The story’s 選択 1
白い天井は、どこまでも続いているように見えた。
本当は続いていないと知っている。角を曲がれば壁があり、階段があり、同じ色の廊下が折り重なっている。それでも、目を開けた瞬間に飛び込んでくるその白は、世界のすべてのように思えた。
番号で呼ばれる。
短い電子音のあと、天井の隅に埋め込まれたスピーカーから、乾いた声が降りてくる。
「七三一」
それが自分を指す音だと、体は知っている。振り向く。立ち上がる。返事はしない。返事という文化はない。ただ、呼ばれたら動く。
同じ年頃の子どもたちが、同じ素材の衣服をまとい、同じ歩幅で廊下を進む。足音はやわらかい。床は衝撃を吸収する素材でできているから、誰が走っても音は広がらない。

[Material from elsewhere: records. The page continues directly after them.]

/-- **[CoP1] Lemma 4.3 (4): the near point over a point of a curve centre is unique** (coordinate
free). Let `X` be regular and locally Noetherian, `π` the blowing up along the regular centre
`Y ⊆ {ord J = μ}` (`μ ≥ 1`), `x = π x′ = π x″` a point of `Y` at which `𝓘_{Y,x}` is generated by a
pair `c` that is part of a regular system of parameters (a curve through a threefold point, or the
generic point of a curve). If `x′` and `x″` are near, then `x″ = x′`: a chart presentation of `x′`
(`IsBlowup.exists_reesChart_stalk`) yields `a` with all initial forms multiples of `(Y_l − a Y_j)^μ`
(`exists_forall_mem_initialForms_eq_C_mul_pow`); the sheared pair `(c_j, c_l − ã c_j)` is adapted
and `IsBlowup.eq_of_isNear_of_isNear_curve_of_adapted` applies. This is the statement
`stub_T2b_eq_of_isNear_of_isNear_curve` of the F-71 skeleton (cell res-hironaka).
[cite: CossartPiltant2008, Lemma 4.3 (4)] [cite: Hironaka1970, Thm. 2] -/
theorem IsBlowup.eq_of_isNear_of_isNear_curve [IsLocallyNoetherian X]
    [IsLocallyNoetherian X'] (hX : Scheme.IsRegular X) {Y : Closeds X}
    (hreg : Scheme.IsRegular (vanishingIdeal Y).subscheme) (hπ : IsBlowup π (vanishingIdeal Y))
    {J : X.IdealSheafData} {μ : ℕ} (hμ : 1 ≤ μ) (hY : ∀ y ∈ (Y : Set X), idealOrder J y = μ)
    {x' x'' : X'} [IsRegularLocalRing (X.presheaf.stalk (π x'))]
    {c : Fin 2 → X.presheaf.stalk (π x')} (hcr : IsRsopPart c)
    (hcY : Ideal.span (Set.range c) = stalkIdeal (vanishingIdeal Y) (π x'))
    (hnear : IsNear π (vanishingIdeal Y) J μ x') (hnear' : IsNear π (vanishingIdeal Y) J μ x'')
    (he : π x'' = π x') : x'' = x' := by
  classical
  have hcm : ∀ i, c i ∈ maximalIdeal _ := hcr.mem_maximalIdeal
  have hcq : IsQuasiRegular c := by
    obtain ⟨e, z, hd, hz, hzc⟩ := hcr.exists_rsop
    have h := isQuasiRegular_rsop_comp hd z hz (Fin.castAdd e) (Fin.castAdd_injective 2 e)
    rwa [show z ∘ Fin.castAdd e = c from funext hzc] at h
  -- a chart presentation of `x'` and the direction `a` of the initial forms
  obtain ⟨j, 𝔴, χ, hχ, hloc, h𝔴⟩ := hπ.exists_reesChart_stalk x' c hcY
  have h𝔴' : (maximalIdeal _).map (chartBase c j) ≤ 𝔴.asIdeal := by
    rw [← h𝔴]
    exact Ideal.map_comap_le
  obtain ⟨l, hl⟩ : ∃ l : Fin 2, l ≠ j := ⟨j + 1, by fin_cases j <;> decide⟩
  have hnearF : ∀ F : MvPolynomial (Fin 2) (X.presheaf.stalk (π x')), F.IsHomogeneous μ →
      MvPolynomial.eval c F ∈ stalkIdeal J (π x') →
      (algebraMap (chartRing c j) (Localization.AtPrime 𝔴.asIdeal) :
          chartRing c j →+* Localization.AtPrime 𝔴.asIdeal)
          (MvPolynomial.eval₂Hom (chartBase c j) (fun i => chartGen c j i) F) ∈
        maximalIdeal (Localization.AtPrime 𝔴.asIdeal) ^ μ :=
    fun F hF hFJ => algebraMap_eval₂Hom_mem_pow_of_isNear hcY j 𝔴 χ hχ hloc hnear hF hFJ
  obtain ⟨a, ha⟩ :=
    exists_forall_mem_initialForms_eq_C_mul_pow c j hl hcq hcm 𝔴.asIdeal h𝔴' hμ hnearF
  -- shear the pair so that it becomes adapted
  obtain ⟨ã, hã⟩ := residue_surjective (R := X.presheaf.stalk (π x')) a
  have ha' : ∀ G ∈ initialForms c (stalkIdeal J (π x')) μ, ∃ c₀ : ResidueField _,
      G = MvPolynomial.C c₀ * (MvPolynomial.X l -
        MvPolynomial.C (residue _ ã) * MvPolynomial.X j) ^ μ := by
    rw [hã]; exact ha
  have hadapt := initialForms_shiftRsop_adapted c j hl ã ha'
  have hcr₂ : IsRsopPart (shiftRsop c j fun _ => ã) := hcr.shiftRsop j ã
  have hcY₂ : Ideal.span (Set.range (shiftRsop c j fun _ => ã)) =
      stalkIdeal (vanishingIdeal Y) (π x') := by
    rw [span_range_shiftRsop, hcY]
  exact hπ.eq_of_isNear_of_isNear_curve_of_adapted hX hreg hμ hY hcr₂ hcY₂ j hl hadapt hnear
    hnear' he

/-! ## Consequence: the near point over a closed point of a curve centre is closed -/

/-- **The near point over a closed point of a curve centre is a CLOSED point** ([CoP1] Lemma 4.3 (4):
"`x′` is uniquely determined"). `X, X′` regular and locally Noetherian, `π` the blowing up along a
regular centre `Y ⊆ {ord J = μ}` (`μ ≥ 1`) cut out at the CLOSED point `x = π x′` by a pair that is
part of a regular system of parameters, `x′` near: then `{x′}` is closed in `X′`. (A specialization
`z` of `x′` lies over `x`, so `ord_z J′ ≤ μ`; orders do not decrease under specialization, so `z` is
near; by uniqueness `z = x′`.) Companion of `IsBlowup.isClosed_singleton_of_isNear_point` (point
centres). [cite: CossartPiltant2008, Lemma 4.3 (4)] -/
theorem IsBlowup.isClosed_singleton_of_isNear_curve [IsLocallyNoetherian X]
    [IsLocallyNoetherian X'] (hX : Scheme.IsRegular X) (hX' : Scheme.IsRegular X') {Y : Closeds X}
    (hreg : Scheme.IsRegular (vanishingIdeal Y).subscheme) (hπ : IsBlowup π (vanishingIdeal Y))
    {J : X.IdealSheafData} {μ : ℕ} (hμ : 1 ≤ μ) (hY : ∀ y ∈ (Y : Set X), idealOrder J y = μ)
    {x' : X'} (hcl : IsClosed ({π x'} : Set X))
    {c : Fin 2 → X.presheaf.stalk (π x')} (hcr : IsRsopPart c)
    (hcY : Ideal.span (Set.range c) = stalkIdeal (vanishingIdeal Y) (π x'))
    (hnear : IsNear π (vanishingIdeal Y) J μ x') : IsClosed ({x'} : Set X') := by
  haveI := hX (π x')
  rw [← closure_subset_iff_isClosed]
  intro z hz
  have hsp : x' ⤳ z := specializes_iff_mem_closure.mpr hz
  have hπz : π z = π x' := by
    have h : π x' ⤳ π z := hsp.map π.continuous
    exact h.mem_closed hcl (Set.mem_singleton _)
  haveI : IsRegularLocalRing (X'.presheaf.stalk z) := hX' z
  have hx : π x' ∈ (Y : Set X) := by
    rw [← coe_support_vanishingIdeal, SetLike.mem_coe, mem_support_iff_stalkIdeal_le, ← hcY]
    exact hcr.span_range_le_maximalIdeal
  have hle : idealOrder (controlledTransform π (vanishingIdeal Y) J μ) z ≤ μ := by
    have hzY : π z ∈ (Y : Set X) := by rw [hπz]; exact hx
    exact hπ.idealOrder_controlledTransform_le_of_mem hX hreg hY hzY
  have hge : (μ : ℕ∞) ≤ idealOrder (controlledTransform π (vanishingIdeal Y) J μ) z :=
    (isNear_iff.mp hnear).ge.trans (idealOrder_le_of_specializes hsp _)
  have hnz : IsNear π (vanishingIdeal Y) J μ z := isNear_iff.mpr (le_antisymm hle hge)
  exact hπ.eq_of_isNear_of_isNear_curve hX hreg hμ hY hcr hcY hnear hnz hπz

end Literature.AlgebraicGeometry.Resolution

end
/-- `wallFar` is measurable. [folklore] -/
theorem measurableSet_wallFar [Countable ι] (ctr : ι → UnitAddTorus d) (ρ r : ℝ) :
    MeasurableSet (wallFar (d := d) N ctr ρ r) := by
  have : wallFar (d := d) N ctr ρ r = ⋂ i : Fin N, ⋂ k : ι, {z | ρ + r < ‖(Torus.geometry d).sepVec (z i).1 (ctr k)‖} := by
    ext z; simp only [wallFar, mem_setOf_eq, mem_iInter]
  rw [this]
  exact MeasurableSet.iInter fun i => MeasurableSet.iInter fun k =>
    measurableSet_lt measurable_const (measurable_norm_sepVec_point i (ctr k))

/-- `WallOthersFar` cuts out a measurable set. [folklore] -/
theorem measurableSet_wallOthersFar [Countable ι] (ctr : ι → UnitAddTorus d) (ρ r : ℝ) (q : Fin N × ι) :
    MeasurableSet {z : Config N d (UnitAddTorus d) | WallOthersFar ctr ρ r z q} := by
  haveI : Countable (Fin N × ι) := inferInstance
  have : {z : Config N d (UnitAddTorus d) | WallOthersFar ctr ρ r z q} =
      ⋂ q' : Fin N × ι, {z | q' ≠ q → z ∈ {z | ρ + r < ‖(Torus.geometry d).sepVec (z q'.1).1 (ctr q'.2)‖}} := by
    ext z; simp only [WallOthersFar, mem_setOf_eq, mem_iInter]
  rw [this]
  exact MeasurableSet.iInter fun q' => (MeasurableSet.const _).imp
    (measurableSet_lt measurable_const (measurable_norm_sepVec_point q'.1 (ctr q'.2)))

/-- The hitting time of a sphere with a scatterer is a measurable function of the datum. [folklore] -/
theorem measurable_pairHitTime_point (ρ : ℝ) (i : Fin N) (c : UnitAddTorus d) :
    Measurable fun z : Config N d (UnitAddTorus d) => pairHitTime ρ ((Torus.geometry d).sepVec (z i).1 c) (z i).2 := by
  have hτ : Measurable fun u : EuclideanSpace ℝ d × EuclideanSpace ℝ d => pairHitTime ρ u.1 u.2 := by
    unfold pairHitTime pairDisc
    fun_prop
  have h := hτ.comp (measurable_wallData_config i c)
  simpa only [Function.comp_def] using h

/-- `PairHits` of a sphere with a scatterer cuts out a measurable set. [folklore] -/
theorem measurableSet_pairHits_point (ρ : ℝ) (i : Fin N) (c : UnitAddTorus d) :
    MeasurableSet {z : Config N d (UnitAddTorus d) | PairHits ρ ((Torus.geometry d).sepVec (z i).1 c) (z i).2} := by
  have h1 : Measurable fun u : EuclideanSpace ℝ d × EuclideanSpace ℝ d => ⟪u.1, u.2⟫_ℝ := by fun_prop
  have h2 : Measurable fun u : EuclideanSpace ℝ d × EuclideanSpace ℝ d => pairDisc ρ u.1 u.2 := by
    unfold pairDisc
    fun_prop
  have hs : MeasurableSet {u : EuclideanSpace ℝ d × EuclideanSpace ℝ d | PairHits ρ u.1 u.2} :=
    (measurableSet_lt h1 measurable_const).inter (measurableSet_le measurable_const h2)
  exact measurable_wallData_config i c hs

/-- The wall no-hit pieces are measurable. [folklore] -/
theorem measurableSet_wallNoHitPiece [Countable ι] (ctr : ι → UnitAddTorus d) (ε ρ r δ : ℝ) (q : Fin N × ι) :
    MeasurableSet (wallNoHitPiece (d := d) N ctr ε ρ r δ q) := by
  have h : wallNoHitPiece (d := d) N ctr ε ρ r δ q = Alexander.farSet N ε r ∩ ({z | WallOthersFar ctr ρ r z q} ∩
      ({z | ρ < ‖(Torus.geometry d).sepVec (z q.1).1 (ctr q.2)‖} ∩
        ({z | ‖(Torus.geometry d).sepVec (z q.1).1 (ctr q.2)‖ ≤ ρ + r} ∩
          ({z : Config N d (UnitAddTorus d) | PairHits ρ ((Torus.geometry d).sepVec (z q.1).1 (ctr q.2)) (z q.1).2}ᶜ ∪
            {z | δ < pairHitTime ρ ((Torus.geometry d).sepVec (z q.1).1 (ctr q.2)) (z q.1).2})))) := by
    ext z
    simp only [wallNoHitPiece, mem_setOf_eq, mem_inter_iff, mem_union, mem_compl_iff]
  rw [h]
  exact (Alexander.measurableSet_farSet ε r).inter ((measurableSet_wallOthersFar ctr ρ r q).inter
    ((measurableSet_lt measurable_const (measurable_norm_sepVec_point q.1 (ctr q.2))).inter
      ((measurableSet_le (measurable_norm_sepVec_point q.1 (ctr q.2)) measurable_const).inter
        ((measurableSet_pairHits_point ρ q.1 (ctr q.2)).compl.union
          (measurableSet_lt measurable_const (measurable_pairHitTime_point ρ q.1 (ctr q.2)))))))

/-- The wall hit pieces are measurable. [folklore] -/
theorem measurableSet_wallHitPiece [Countable ι] (ctr : ι → UnitAddTorus d) (ε ρ r δ : ℝ) (q : Fin N × ι) :
    MeasurableSet (wallHitPiece (d := d) N ctr ε ρ r δ q) := by
  have h : wallHitPiece (d := d) N ctr ε ρ r δ q = Alexander.farSet N ε r ∩ ({z | WallOthersFar ctr ρ r z q} ∩
      ({z | ‖(Torus.geometry d).sepVec (z q.1).1 (ctr q.2)‖ ≤ ρ + r} ∩
        ((fun z : Config N d (UnitAddTorus d) =>
            (((Torus.geometry d).sepVec (z q.1).1 (ctr q.2), (z q.1).2) : EuclideanSpace ℝ d × EuclideanSpace ℝ d)) ⁻¹'
              billiardGood ρ ∩
          {z | pairHitTime ρ ((Torus.geometry d).sepVec (z q.1).1 (ctr q.2)) (z q.1).2 ≤ δ}))) := by
    ext z
    simp only [wallHitPiece, mem_setOf_eq, mem_inter_iff, mem_preimage]
  have hgood : MeasurableSet (billiardGood ρ : Set (EuclideanSpace ℝ d × EuclideanSpace ℝ d)) :=
    (isOpen_billiardGood ρ).measurableSet
  rw [h]
  exact (Alexander.measurableSet_farSet ε r).inter ((measurableSet_wallOthersFar ctr ρ r q).inter
    ((measurableSet_le (measurable_norm_sepVec_point q.1 (ctr q.2)) measurable_const).inter
      ((measurableSet_preimage (measurable_wallData_config q.1 (ctr q.2)) hgood).inter
        (measurableSet_le (measurable_pairHitTime_point ρ q.1 (ctr q.2)) measurable_const))))

/-- The confined short-time good set is measurable. [folklore] -/
theorem measurableSet_cShortGood [Countable ι] (ctr : ι → UnitAddTorus d) (ε ρ r δ : ℝ) :
    MeasurableSet (cShortGood (d := d) N ctr ε ρ r δ) := by
  haveI : Countable (Fin N × ι) := inferInstance
  exact ((Alexander.measurableSet_shortGood ε r δ).inter (measurableSet_wallFar ctr ρ r)).union
    (MeasurableSet.iUnion fun q => (measurableSet_wallNoHitPiece ctr ε ρ r δ q).union (measurableSet_wallHitPiece ctr ε ρ r δ q))

end Measurability

/-! ## The wall kick as a conjugate of the one-particle billiard -/

section WallKick

omit [Fintype d] in
/-- `shiftPos (-c)` undoes `shiftPos c`. [folklore] -/
@[simp]
theorem shiftPos_neg_shiftPos (c : UnitAddTorus d) (a : UnitAddTorus d × EuclideanSpace ℝ d) :
    shiftPos (-c) (shiftPos c a) = a := by
  simp [shiftPos]

omit [Fintype d] in
/-- `shiftPos c` undoes `shiftPos (-c)`. [folklore] -/
@[simp]
theorem shiftPos_shiftPos_neg (c : UnitAddTorus d) (a : UnitAddTorus d × EuclideanSpace ℝ d) :
    shiftPos c (shiftPos (-c) a) = a := by
  simp [shiftPos]

/-- `shiftPos c` preserves Haar × Lebesgue measure. [folklore] -/
theorem measurePreserving_shiftPos (c : UnitAddTorus d) :
    MeasurePreserving (shiftPos (d := d) c) volume volume := by
  have h : (shiftPos (d := d) c) = Prod.map (· + c) id := by funext a; rfl
  rw [h, Measure.volume_eq_prod]
  exact (measurePreserving_add_right volume c).prod (MeasurePreserving.id volume)

omit [Fintype d] in
/-- The image of a set under `shiftPos c` is its preimage under `shiftPos (-c)`. [folklore] -/
theorem image_shiftPos (c : UnitAddTorus d) (Y : Set (UnitAddTorus d × EuclideanSpace ℝ d)) :
    shiftPos c '' Y = shiftPos (-c) ⁻¹' Y :=
  congrFun (image_eq_preimage_of_inverse (shiftPos_neg_shiftPos c) (shiftPos_shiftPos_neg c)) Y

/-- `shiftPos` preserves the volume and the measurability of sets. [folklore] -/
theorem volume_image_shiftPos (c : UnitAddTorus d) {Y : Set (UnitAddTorus d × EuclideanSpace ℝ d)} (hY : MeasurableSet Y) :
    MeasurableSet (shiftPos c '' Y) ∧ volume (shiftPos c '' Y) = volume Y := by
  rw [image_shiftPos]
  exact ⟨(measurePreserving_shiftPos (-c)).measurable hY,
    (measurePreserving_shiftPos (-c)).measure_preimage hY.nullMeasurableSet⟩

窓はない。代わりに、時間帯によって光の色が変わる天井がある。朝は薄い青、昼は白、夜はやや紫がかった暗さ。外のことは、画面越しにしか知らない。
教えられることは多い。
読み書き、計算、身体の使い方、道具の扱い方、対話の仕方。映像の中の街を歩く練習。知らない人と会話を始める方法。断られたときの態度。怒りをぶつけられたときの沈黙。
「外では、選択が増えます」
教師役の大人はいつもそう言う。白衣の胸元には名前があるが、子どもたちはそれを呼ばない。必要がないからだ。
選択。
その言葉は、少しだけ温度がある。
ここでは、食事の時間も、眠る時間も、学ぶ順番も決まっている。嫌いな野菜が出ても、取り替えることはできない。隣に座る相手も、毎日変わる。偏らないように。
偏らない。
それがこの場所の基本だった。
七三一は、食堂の端に座り、無機質なトレイの上に並んだ皿を見る。味は悪くない。栄養は整っている。けれど、好きかどうかと問われれば、答えは浮かばない。
好き。
その言葉は、まだ輪郭が薄い。
同じ列に並ぶ子どもたちの顔を眺める。誰かと特別に親しくなることはない。毎日、違う相手と話すからだ。会話は練習だ。深く掘り下げる前に、時間が終わる。
夜、ベッドに横たわる。
規則正しく並んだ寝台。薄いカーテンで区切られた空間。プライバシーというより、視界の調整だ。
天井の光がゆっくり暗くなる。
十四という数字が、遠くにある。
その年齢になると、外に出る。
それは知っている。皆、知っている。誰も特別な顔をしない。誕生日という概念はあるが、祝う文化はない。ただ、一定の年齢に達した者から順に、門をくぐる。
門の向こうは、映像で何度も見た。
空。風。街。森。海。人。
血のつながりは与えられない。家族は、探すものだと教えられる。友達も、選ぶもの。好きなことは、自分で見つけるもの。
見つからなければ、探し続ければいい。
それだけだ。
ある日、廊下の掲示板に番号が表示された。
七三一。
表示の横に、小さな緑の印。
周囲の子どもたちは、視線を向けるが、特別な反応はしない。順番が来ただけだ。
呼ばれ、別室に案内される。
白い部屋。中央に椅子。向かいに、これまで何度も講義をしてきた大人が座っている。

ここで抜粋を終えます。